A reunião do G-20 surpreendeu o mercado. O encontro não só neutralizou o ceticismo dos que apostavam no fracasso como mostrou ser possível uma coordenação eficaz em torno de propostas concretas. A reação dos mercados foi de euforia. A aversão global ao risco diminuiu, os investidores desmancharam defesas erguidas com o dólar e compraram ações e bônus mundo afora. O petróleo disparou 8,78% em Nova York, para US$ 52,64. Os pregões brasileiros acompanharam. O dólar, em sua terceira queda consecutiva, recuou 1,97%, a R$ 2,2350. E os juros subiram no mercado futuro da BM&F.
Ao menor sinal de descolamento da crise do fundo do poço, os players do mercado futuro de juros passam a agir como se o Banco Central fosse reduzir a velocidade de corte da taxa Selic. Dado o histórico de conservadorismo do BC, o raciocínio do DI não é gratuito. Os analistas dizem que, se o mundo conseguir espantar a recessão, a demanda interna pode autorizar o repasse aos preços da valorização sofrida pelo dólar nos últimos meses. Esse ainda é o principal temor do BC, e não importa muito o quão distante o produto real esteja do produto potencial.
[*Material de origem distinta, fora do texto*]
import Literature.Geometry.Symplectic.PlanarContactBoundary
import Literature.Geometry.Symplectic.SteinMorsePerturbation
import Literature.Geometry.Symplectic.SteinMorseIndex
import Literature.Geometry.Symplectic.SteinDomainComponents
import Literature.Topology.FourManifolds.LickorishWallaceProofs
import Literature.AlgebraicTopology.SingularHomology.SingularChains
import Literature.AlgebraicTopology.SingularHomology.ClopenAdditivity
import Literature.AlgebraicTopology.SingularHomology.RelativeHomology
import HarnessLib

/-!
# Etnyre's planar-filling theorem (Stein case): the two homological clauses, as a named fact

Etnyre, *Planar open book decompositions and contact structures*, IMRN 2004:79, 4255–4267
(arXiv:math/0404267), Thm. 4.1 (p. 9 of the arXiv version): *"If `X` is a symplectic filling of a
planar contact manifold then `∂X` is connected and `b₂⁺(X) = b₂⁰(X) = 0`"* (`b₂⁰(X)` = the nullity of
the intersection form `q_X`, §1 p. 3).  This file records, as ONE named fact (a `def … : Prop`, to be
discharged by a future Literature proof of Etnyre's theorem — holomorphic-curve filling theory, not in
the tree), the two clauses that route `SmoothPoincare4/ConvexBisection` consumes, stated for compact
Stein domains (`Literature.Geometry.Symplectic.SteinStructure`: a Stein domain is a (strong) symplectic
filling of each component of its contact boundary) whose contact boundary is planar
(`Literature.Geometry.Symplectic.PlanarContactBoundary`):

* (i) *connected boundary, per component*: `H₀(∂W; ℚ) → H₀(W; ℚ)` is injective (every component of
  `W` has connected boundary — literal "∂W connected" would be false for `B⁴ ⊔ B⁴`; componentwise
  the restricted open book stays planar, binding-free boundary components being excluded by Stokes);
* (ii) *`b₂⁰(W) = 0`, homological avatar*: `H₂(∂W; ℚ) → H₂(W; ℚ)` is the zero map (pair sequence +
  Lefschetz duality + UCT over `ℚ`: `rad q_W = ker(H₂(W) → H₂(W, ∂W)) = im(H₂(∂W) → H₂(W))`).

Deliberately NOT here: the clause `b₂⁺(X) = 0` (needs `b₂⁺` / a relative intersection form for compact
oriented 4-manifolds with boundary, absent from the tree) and weak fillings.  Consumer:
`Summits/SmoothPoincare4/SmoothPoincare4/Theorems/ConvexBisectionPlanarBisectionRigidityStubEtnyrePlanarAcyclicOfFact.lean`
(planar seam ⇒ ℚ-acyclic halves of a Stein bisection of a homotopy 4-sphere).

## What is proved here

Clause (i) holds — for EVERY compact Stein domain, planar boundary or not — and is proved below
(`SteinStructure.injective_map_boundary_zero`, `EtnyrePlanarFilling.left_holds`), so that the fact
is equivalent to its clause (ii) (`EtnyrePlanarFilling.iff_right`).  The argument is the classical
one for "Stein domains of complex dimension `2` have connected boundary" (Eliashberg 1990, §1;
Gompf 1998, Thm. 1.3 (a); Milnor 1963, Thms. 3.1–3.2), assembled from the tree: a compact Stein
domain carries a strictly `J`-convex Morse function adapted to `∂W`
(`SteinStructure.exists_isMorseAdapted_levi_pos`, `SteinMorsePerturbation.lean`), its critical
points have index `≤ 2` (`SteinStructure.isHandlebodyOfIndexLE_two_of_isMorseAdapted`,
`SteinMorseIndex.lean`), hence coindex `≥ 2`, the same holds on every connected component
(`isHandlebodyOfIndexLE_opens`, `SteinDomainComponents.lean`), and the top level `∂U = ∂W ∩ U` of
such a function on a compact connected `U` is preconnected and nonempty
(`IsMorseAdapted.isPreconnected_boundary_and_nonempty`, `LickorishWallaceProofs.lean`);
`H₀` is then read off the clopen partitions of `W` and `∂W` by components (Hatcher 2002,
Props. 2.6–2.7; `ClopenAdditivity.lean`).  Clause (ii) is Etnyre's theorem proper (Eliashberg's
symplectic 2-handles on the binding of a planar open book, the cap `S² × D²`, and McDuff's
classification of symplectic 4-manifolds containing a symplectic sphere of square `0`; Etnyre
2004, §4) and remains a named fact.

## References
* J. B. Etnyre, *Planar open book decompositions and contact structures*, IMRN 2004:79 (arXiv:math/0404267), Thm. 4.1. [Etnyre2004]
-/

noncomputable section

open scoped Manifold ContDiff Topology ContinuousMap

namespace Literature.Geometry.Symplectic

open Literature.AlgebraicTopology.SingularHomology

/-- **Etnyre 2004, Thm. 4.1 (Stein case; clauses "connected boundary" and `b₂⁰ = 0`).**  For every
compact Stein domain `W` whose contact boundary is planar: (i) the inclusion `∂W ↪ W` is injective on
`H₀(·; ℚ)` (each component of `W` has connected boundary), and (ii) `H₂(∂W; ℚ) → H₂(W; ℚ)` is the zero
map (`b₂⁰(W) = 0`).  Quoted statement: "If `X` is a symplectic filling of a planar contact manifold then
`∂X` is connected and `b₂⁺(X) = b₂⁰(X) = 0`."  Special case in the tree's vocabulary (Stein fillings;
these two clauses only).  -- TODO(general form): weak symplectic fillings and `b₂⁺(X) = 0`.
[cite: Etnyre2004, Thm. 4.1] -/
def EtnyrePlanarFilling : Prop :=
  (∀ (W : Type) [TopologicalSpace W] [T2Space W] [ChartedSpace (EuclideanHalfSpace 4) W]
      [IsManifold (𝓡∂ 4) ∞ W] [CompactSpace W] (S : SteinStructure W), PlanarContactBoundary S →
      Function.Injective (singularHomology.map ℚ ℚ
        (⟨Subtype.val, continuous_subtype_val⟩ : C(↥((𝓡∂ 4).boundary W), W)) 0)) ∧
  (∀ (W : Type) [TopologicalSpace W] [T2Space W] [ChartedSpace (EuclideanHalfSpace 4) W]
      [IsManifold (𝓡∂ 4) ∞ W] [CompactSpace W] (S : SteinStructure W), PlanarContactBoundary S →
      singularHomology.map ℚ ℚ
        (⟨Subtype.val, continuous_subtype_val⟩ : C(↥((𝓡∂ 4).boundary W), W)) 2 = 0)

/-- Clause (i) of `EtnyrePlanarFilling`, projected. [cite: Etnyre2004, Thm. 4.1] -/
theorem EtnyrePlanarFilling.injective_map_boundary_zero (h : EtnyrePlanarFilling)
    (W : Type) [TopologicalSpace W] [T2Space W] [ChartedSpace (EuclideanHalfSpace 4) W]
    [IsManifold (𝓡∂ 4) ∞ W] [CompactSpace W] (S : SteinStructure W) (hS : PlanarContactBoundary S) :
    Function.Injective (singularHomology.map ℚ ℚ
      (⟨Subtype.val, continuous_subtype_val⟩ : C(↥((𝓡∂ 4).boundary W), W)) 0) :=
  h.1 W S hS

/-- Clause (ii) of `EtnyrePlanarFilling`, projected. [cite: Etnyre2004, Thm. 4.1] -/
theorem EtnyrePlanarFilling.map_boundary_two_eq_zero (h : EtnyrePlanarFilling)
    (W : Type) [TopologicalSpace W] [T2Space W] [ChartedSpace (EuclideanHalfSpace 4) W]
    [IsManifold (𝓡∂ 4) ∞ W] [CompactSpace W] (S : SteinStructure W) (hS : PlanarContactBoundary S) :
    singularHomology.map ℚ ℚ
      (⟨Subtype.val, continuous_subtype_val⟩ : C(↥((𝓡∂ 4).boundary W), W)) 2 = 0 :=
  h.2 W S hS

/-! ### Clause (i): every component of a compact Stein domain has connected boundary -/

section ClauseOne

open Set Function CategoryTheory
open Literature.Topology.FourManifolds Literature.Geometry.Kaehler

universe u

section HZero

variable {A B : Type u} [TopologicalSpace A] [TopologicalSpace B]

/-- If `f : A → B` with `A` and `B` path connected, then `f_* : H₀(A; ℚ) → H₀(B; ℚ)` is
one-to-one (`ε_B ∘ f_* = ε_A`, both augmentations bijective; Hatcher 2002, Prop. 2.7).
[cite: Hatcher2002, Prop. 2.7] -/
private theorem injective_map_zero_of_pathConnectedSpace' [PathConnectedSpace A]
    [PathConnectedSpace B] (f : C(A, B)) :
    Injective (singularHomology.map ℚ ℚ f 0) := by
  haveI := singularHomology.isIso_ε_of_pathConnectedSpace ℚ ℚ (X := A)
  have ha : Bijective (singularHomology.ε ℚ ℚ A) :=
    ConcreteCategory.bijective_of_isIso (singularHomology.ε ℚ ℚ A)
  have h : (singularHomology.ε ℚ ℚ B) ∘ (singularHomology.map ℚ ℚ f 0) =
      singularHomology.ε ℚ ℚ A := by
    ext x
    rw [Function.comp_apply, ← ModuleCat.comp_apply, singularHomology.map_ε]
  exact Injective.of_comp (h ▸ ha.1)

end HZero

variable {W : Type u} [TopologicalSpace W] [T2Space W] [ChartedSpace (EuclideanHalfSpace 4) W]
  [IsManifold (𝓡∂ 4) ∞ W] [CompactSpace W]

/-- **Each connected component of a compact Stein domain has connected, nonempty boundary.**
For `S : SteinStructure W` and a connected component `U` of `W` (an open submanifold,
`compOpens W i`), `∂W ∩ U = ∂U` is preconnected and nonempty: `W` carries a Morse function
adapted to `∂W` that is strictly `J`-convex (`SteinStructure.exists_isMorseAdapted_levi_pos`),
whose critical points have index `≤ 2` (the Levi form is positive on complex lines,
`SteinStructure.isHandlebodyOfIndexLE_two_of_isMorseAdapted`; Gompf 1998, Thm. 1.3 (a)), hence
coindex `≥ 2`; its restriction presents `U` the same way (`isHandlebodyOfIndexLE_opens`), and the
top level of such a function on a compact connected manifold is preconnected and nonempty
(`IsMorseAdapted.isPreconnected_boundary_and_nonempty`; dually, `U` is `∂U × [0, 1]` with handles
of index `≥ 2` attached, Milnor 1963, Thms. 3.1–3.2).  This is the Stein case of the clause
"the boundary of `X` is connected" of Etnyre 2004, Thm. 4.1, valid for every Stein domain.
[cite: Etnyre2004, Thm. 4.1] [cite: Gompf1998, Thm. 1.3 (a)] -/
theorem SteinStructure.isPreconnected_boundary_inter_compOpens (S : SteinStructure W)
    (i : ConnectedComponents W) :
    IsPreconnected ((𝓡∂ 4).boundary W ∩ (compOpens W i : Set W)) ∧
      ((𝓡∂ 4).boundary W ∩ (compOpens W i : Set W)).Nonempty := by
  obtain ⟨g, hg, hconv⟩ := S.exists_isMorseAdapted_levi_pos
  have hW : IsHandlebodyOfIndexLE 3 2 W := S.isHandlebodyOfIndexLE_two_of_isMorseAdapted hg hconv
  set U : TopologicalSpace.Opens W := compOpens W i
  obtain ⟨f, hf, hidx⟩ := isHandlebodyOfIndexLE_opens U hW
  haveI : LocallyPathConnectedSpace U :=
    ChartedSpace.locallyPathConnectedSpace (EuclideanHalfSpace 4) U
  have key := hf.isPreconnected_boundary_and_nonempty (n := 3) fun y _ hy => by
    have := hidx y hy
    omega
  rw [ModelWithCorners.boundary_open] at key
  have hr : range (Subtype.val : U → W) = (U : Set W) := Subtype.range_coe (s := (U : Set W))
  constructor
  · have h := key.1.image (Subtype.val : U → W) continuous_subtype_val.continuousOn
    rwa [image_preimage_eq_inter_range, hr] at h
  · obtain ⟨y, hy⟩ := key.2
    exact ⟨y.1, hy, y.2⟩

/-- **The inclusion `∂W ↪ W` of a compact Stein domain is injective on `H₀(·; ℚ)`** — every
connected component of `W` has connected boundary
(`SteinStructure.isPreconnected_boundary_inter_compOpens`).  Homological form: decompose
`H₀(∂W)` and `H₀(W)` over the clopen partitions by the components `U` of `W` and their traces
`∂W ∩ U` (Hatcher 2002, Prop. 2.6, `ClopenAdditivity.lean`); on each piece
`H₀(∂W ∩ U) → H₀(U)` is injective, both spaces being path connected (Prop. 2.7).  Clause (i) of
`EtnyrePlanarFilling` (Etnyre 2004, Thm. 4.1: "the boundary of `X` is connected"), which thus
holds for every compact Stein domain, planar boundary or not.
[cite: Etnyre2004, Thm. 4.1] [cite: Hatcher2002, Prop. 2.6–2.7] -/
theorem SteinStructure.injective_map_boundary_zero (S : SteinStructure W) :
    Injective (singularHomology.map ℚ ℚ
      (⟨Subtype.val, continuous_subtype_val⟩ : C(↥((𝓡∂ 4).boundary W), W)) 0) := by
  set ι : C(↥((𝓡∂ 4).boundary W), W) := ⟨Subtype.val, continuous_subtype_val⟩
  haveI : LocallyConnectedSpace W := locallyConnectedSpace_of_chartedSpace W
  haveI : LocallyPathConnectedSpace W :=
    ChartedSpace.locallyPathConnectedSpace (EuclideanHalfSpace 4) W
  haveI : LocallyPathConnectedSpace ↥((𝓡∂ 4).boundary W) :=
    ChartedSpace.locallyPathConnectedSpace (EuclideanSpace ℝ (Fin 3)) _
  haveI : DiscreteTopology (ConnectedComponents W) :=
    ConnectedComponents.discreteTopology_iff.mpr fun _ => isOpen_connectedComponent
  -- the two clopen partitions: components of `W`, and their traces on `∂W`
  let c : C(W, ConnectedComponents W) :=
    ⟨ConnectedComponents.mk, ConnectedComponents.continuous_coe⟩
  let Bp : ConnectedComponents W → Set W := fun k => c ⁻¹' {k}
  let Ap : ConnectedComponents W → Set ↥((𝓡∂ 4).boundary W) := fun k => (c.comp ι) ⁻¹' {k}
  have hB : IsClopenPartition Bp := IsClopenPartition.ofContinuous c
  have hA : IsClopenPartition Ap := IsClopenPartition.ofContinuous (c.comp ι)
  have hBp : ∀ k, Bp k = (compOpens W k : Set W) := fun k => rfl
  -- the restricted inclusions `∂W ∩ U ↪ U`
  have hmaps : ∀ k, MapsTo ι (Ap k) (Bp k) := fun k z hz => hz
  let r : ∀ k, C(↥(Ap k), ↥(Bp k)) := fun k => subsetRestrict ι (hmaps k)
  have hfactor : ∀ k, ι.comp (subsetIncl (Ap k)) = (subsetIncl (Bp k)).comp (r k) := fun k => rfl
  -- the pieces are path connected
  have hBpc : ∀ k, PathConnectedSpace ↥(Bp k) := fun k => by
    obtain ⟨x, rfl⟩ := ConnectedComponents.surjective_coe k
    refine isPathConnected_iff_pathConnectedSpace.mp ?_
    change IsPathConnected (ConnectedComponents.mk ⁻¹' {ConnectedComponents.mk x})
    rw [connectedComponents_preimage_singleton, ← pathComponent_eq_connectedComponent]
    exact isPathConnected_pathComponent
  have hApc : ∀ k, PathConnectedSpace ↥(Ap k) := fun k => by
    refine isPathConnected_iff_pathConnectedSpace.mp ?_
    obtain ⟨hpre, hne⟩ := S.isPreconnected_boundary_inter_compOpens k
    have himage : Subtype.val '' (Ap k) = (𝓡∂ 4).boundary W ∩ (compOpens W k : Set W) := by
      ext x
      constructor
      · rintro ⟨z, hz, rfl⟩
        exact ⟨z.2, hz⟩
      · rintro ⟨hx, hxU⟩
        exact ⟨⟨x, hx⟩, hxU, rfl⟩
    rw [← himage, Topology.IsInducing.subtypeVal.isPreconnected_image] at hpre
    have hne' : (Ap k).Nonempty := by
      obtain ⟨x, hx⟩ := hne
      rw [← himage] at hx
      obtain ⟨z, hz, -⟩ := hx
      exact ⟨z, hz⟩
    exact ((hA.isOpen k).isConnected_iff_isPathConnected).mp ⟨hne', hpre⟩
  -- the algebra
  have hcomp : ∀ k, singularHomology.map ℚ ℚ (subsetIncl (Ap k)) 0 ≫ singularHomology.map ℚ ℚ ι 0 =
      singularHomology.map ℚ ℚ (r k) 0 ≫ singularHomology.map ℚ ℚ (subsetIncl (Bp k)) 0 :=
    fun k => by rw [← singularHomology.map_comp, ← singularHomology.map_comp, hfactor]
  rw [injective_iff_map_eq_zero]
  intro y hy
  obtain ⟨T, x, rfl⟩ := singularHomology.exists_eq_sum_map_subsetIncl hA 0 y
  have hsum : ∑ k ∈ T, singularHomology.map ℚ ℚ (subsetIncl (Bp k)) 0
      (singularHomology.map ℚ ℚ (r k) 0 (x k)) = 0 := by
    rw [map_sum] at hy
    refine (Finset.sum_congr rfl fun k _ => ?_).trans hy
    have h := congrArg (fun φ => φ (x k)) (hcomp k)
    simp only [ModuleCat.comp_apply] at h
    exact h.symm
  refine Finset.sum_eq_zero fun k hk => ?_
  have hk0 : singularHomology.map ℚ ℚ (r k) 0 (x k) = 0 :=
    singularHomology.eq_zero_of_sum_map_subsetIncl_eq_zero hB 0 T _ hsum k hk
  haveI := hApc k
  haveI := hBpc k
  have hx0 : x k = 0 :=
    injective_map_zero_of_pathConnectedSpace' (r k) (hk0.trans (map_zero _).symm)
  rw [hx0, map_zero]

/-- **Clause (i) of `EtnyrePlanarFilling` holds** (for every compact Stein domain, by
`SteinStructure.injective_map_boundary_zero`; the planarity hypothesis is not used).
[cite: Etnyre2004, Thm. 4.1] -/
theorem EtnyrePlanarFilling.left_holds :
    ∀ (W : Type) [TopologicalSpace W] [T2Space W] [ChartedSpace (EuclideanHalfSpace 4) W]
      [IsManifold (𝓡∂ 4) ∞ W] [CompactSpace W] (S : SteinStructure W), PlanarContactBoundary S →
      Function.Injective (singularHomology.map ℚ ℚ
        (⟨Subtype.val, continuous_subtype_val⟩ : C(↥((𝓡∂ 4).boundary W), W)) 0) :=
  fun _ _ _ _ _ _ S _ => S.injective_map_boundary_zero

/-- **`EtnyrePlanarFilling` is equivalent to its clause (ii)** (`b₂⁰ = 0`:
`H₂(∂W; ℚ) → H₂(W; ℚ)` vanishes for compact Stein domains with planar contact boundary), clause
(i) being proved (`EtnyrePlanarFilling.left_holds`).  What remains is Etnyre's theorem proper
(symplectic cap of a planar open book and McDuff's classification of ruled symplectic
4-manifolds). [cite: Etnyre2004, Thm. 4.1] -/
theorem EtnyrePlanarFilling.iff_right :
    EtnyrePlanarFilling ↔
      ∀ (W : Type) [TopologicalSpace W] [T2Space W] [ChartedSpace (EuclideanHalfSpace 4) W]
        [IsManifold (𝓡∂ 4) ∞ W] [CompactSpace W] (S : SteinStructure W),
        PlanarContactBoundary S →
        singularHomology.map ℚ ℚ
          (⟨Subtype.val, continuous_subtype_val⟩ : C(↥((𝓡∂ 4).boundary W), W)) 2 = 0 :=
  ⟨fun h => h.2, fun h => ⟨EtnyrePlanarFilling.left_holds, h⟩⟩

end ClauseOne

end Literature.Geometry.Symplectic

end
Se bem que, se a crise perde gravidade, deveria atenuar-se o medo do pass through cambial, uma vez que a rota do dólar passa a ser declinante e os investidores estrangeiros assumem posições “vendidas”. O Copom poderia segurar as rédeas monetárias se pressentisse ameaças à inflação de 2010, um ano de eleições presidenciais para o qual torna-se essencial um IPCA dentro da meta. Por enquanto, as projeções estão entre 3,5% e 4,2%.
No pregão de DI futuro, enquanto a estimativa de taxa para o fim do ano avançou de 9,70% para 9,79%, o contrato longo típico, para janeiro de 2012, evoluiu de 10,70% para 10,81%. O swap de 360 dias subiu de 9,77% para 9,89%. Estas altas não aconteceriam se o pregão se ativesse aos fatores correntes. No entender do economista-chefe da MB Associados, Sergio Vale, a forte desaceleração da atividade em conjunto com expectativas de inflação cada vez mais baixas, tanto do mercado quanto do BC, abrem espaço para um Copom novamente flexível em sua reunião de abril. Isto significa que ele teria espaço para diminuir a Selic em mais 1,5 ponto, para 9,75%. “Ainda não está claro se ele fará esse movimento, mas aumentam as chances”, diz Vale.
Não se deve esperar, contudo, por um aprofundamento radical da política de flexibilização monetária. Sergio Vale lembra que recentemente diretor do BC pediu calma na euforia vigente no mercado com a queda da Selic. Por isso, na sua visão, não se pode apostar em baixas acentuadas da taxa nos próximos meses. Um patamar de 8% poderia ser o limite extremo do ciclo de queda e mesmo assim temporariamente. “Não à toa os modelos do BC infelizmente já apontam para inflação acima de 5% em 2011, o que pode ser um balde de água fria em quem esperava que teríamos taxas baixas permanentemente agora”, diz Vale. “Ainda é muito cedo para se comemorar o fim dos juros altos no Brasil”, recomenda.
Para que os juros caiam de forma duradoura e consistente será preciso remover certos entraves. Um deles é a indexação do IPCA à inflação passada. “Ter cerca de 30% dos preços no IPCA atrelados à inflação passada, além do hábito nada eficiente em alguns serviços de olhar o passado para reajustar seus preços, traz inércia para a inflação”, diz Vale. Isso pode implicar em que, talvez apenas por choques positivos, se consiga manter a inflação abaixo de 4%, como foi nas épocas de câmbio apreciado e como pode ser agora por conta da forte retração de atividade. Depender de choques positivos para trazer a inflação para baixo não é a melhor das políticas. “Algum tipo de desindexação mais geral, que comece por restringir possíveis indexações a apenas um índice de inflação, como o IPCA, já poderiam trazer mais coordenação de expectativas para os agentes, como passo intermediário para impor a total livre negociação entre os agentes”, defende o economista da MB.
Além da reunião do G-20, os mercados americanos se alegraram com duas outras notícias. A primeira já era esperada, mas isso não diminuiu o seu impacto. O Conselho de Padrões de Contabilidade Financeira (FASB, em inglês) dos EUA flexibilizou as regras de marcação a mercado de ativos. O objetivo é facilitar a definição do valor justo desses papéis. Mas os balanços dos bancos perderão em transparência. A segunda veio do Departamento de Comércio dos EUA. Ele informou que o volume de pedidos à indústria cresceu 1,8% em fevereiro, depois de seis meses de retração. O dado surpreendeu duplamente, no sentido e no tamanho, já que os analistas previam queda de 1,1%.